Our car hasn’t been working right since last week. And it has been getting steadily worse. We finally took it in to have a mechanic take a look at it. I had changed the air filter and the spark plugs just to make sure about those, but after that it still bucked at low speeds. So we found a mechanic who worked on carburetors. I thought that was likely the problem.
He said that we needed to have our carburetor cleaned. That was fine with me so long as that fixed the problem. He thought it would, or at least fix most of it, but the real problem, he said, was that we had bought some bad gas. Bad gas? Where could we have gotten bad gas? We had bought it from a station just down the street from where this guy’s shop was. It was a nice, clean station, not some kind of back alley looking affair of a smelly mechanic’s shop with stacks of fifty gallon drums where the gas was siphoned out with a hose. You might get bad gas there but where we got it, that nice clean station? When we told him where we had gotten it, that convinced him. That station was selling bad gas, he said. And it wasn’t the only one that was or had been. According to this mechanic, over 90 percent of the cars that were coming in had problems caused by bad gas. All that gas wasn’t purchased at that same station. Others were in on it too.
A week before, I had read something about this in an article somewhere. The article said that people had bought bad gas because of the shortage and that their car had stalled after only a few miles. I may not have read it carefully enough but I had the impression that these people were getting their gas from other places—from some guy on the street with a truck-- not from legitimate, nice, clean filling stations. But it looks like I was wrong. We got had too.
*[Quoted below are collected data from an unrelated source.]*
/-- The differential of the sheared parabola at `0` is injective: its `e₁`-component is the
identity of `ℝ¹` (read through the continuous linear second-coordinate projection and the chain
rule; no explicit derivative of the quadratic part is needed). -/
theorem injective_fderiv_shearedParabola (μ K : ℝ) :
    Injective (fderiv ℝ (shearedParabola μ K) 0) := by
  set φ := shearedParabola μ K with hφ
  have hdiff : DifferentiableAt ℝ φ 0 :=
    ((contDiff_shearedParabola μ K).differentiable (by simp)).differentiableAt
  -- second coordinate ∘ φ = first coordinate of ℝ¹, a continuous linear map
  set π₁ : EuclideanSpace ℝ (Fin 2) →L[ℝ] ℝ := EuclideanSpace.proj (1 : Fin 2) with hπ₁
  set π₀ : EuclideanSpace ℝ (Fin 1) →L[ℝ] ℝ := EuclideanSpace.proj (0 : Fin 1) with hπ₀
  have hcomp : (fun c ↦ π₁ (φ c)) = fun c ↦ π₀ c := by
    funext c
    simp [hπ₁, hπ₀, hφ]
  have hchain : fderiv ℝ (fun c ↦ π₁ (φ c)) 0 = π₁.comp (fderiv ℝ φ 0) := by
    change fderiv ℝ (⇑π₁ ∘ φ) 0 = _
    rw [fderiv_comp 0 π₁.differentiableAt hdiff, ContinuousLinearMap.fderiv]
  have hlin : fderiv ℝ (fun c ↦ π₁ (φ c)) 0 = π₀ := by
    rw [hcomp]
    exact π₀.fderiv
  intro v w hvw
  apply eq_of_apply_zero_eq
  have h := congrArg π₁ hvw
  have hv : π₁ (fderiv ℝ φ 0 v) = v 0 := by
    have := congrArg (fun L : EuclideanSpace ℝ (Fin 1) →L[ℝ] ℝ ↦ L v) (hchain.symm.trans hlin)
    simpa [hπ₀] using this
  have hw : π₁ (fderiv ℝ φ 0 w) = w 0 := by
    have := congrArg (fun L : EuclideanSpace ℝ (Fin 1) →L[ℝ] ℝ ↦ L w) (hchain.symm.trans hlin)
    simpa [hπ₀] using this
  rw [hv, hw] at h
  exact h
It’s hard to know how they could have done it unless they just opened up the hatch on the tank at the station and poured in whatever it was they used to spike it. In a kind of short-term way of thinking you can see why they would do it. If you only got so much gas for the station and had to ration it car by car, cut in some cheaper stuff-- some really cheaper stuff--and let ‘em fill ‘er up. Anything over the ration amount sold is pure profit-- subtracting, of course, the stuff it was they used.
But for someone who would like to see companies concerned with building a brand—with their long-term interests--this is simply suicide where there is competition. And there is competition here in that market. We won’t go back to that station and anybody we talk with probably won’t go to it either. They are just cutting their throats, these people. It’s plain idiotic. But if you want to know the truth, that is the kind of thing you often see here, a “take it or leave it; makes little difference to me” kind of attitude.
The mechanic took out our carburetor, cleaned it and put it back in. Our car still bucks at low speeds but it doesn’t do it as much and I don’t have to keep my foot on the gas to keep it going at intersections, so that is something. The mechanic told us that we will have to just run through this tank and fill it up with better gas--TNK and Lukoil is the best we have been told. We’ll see. We have about three-quarters of a tank left before we can find out.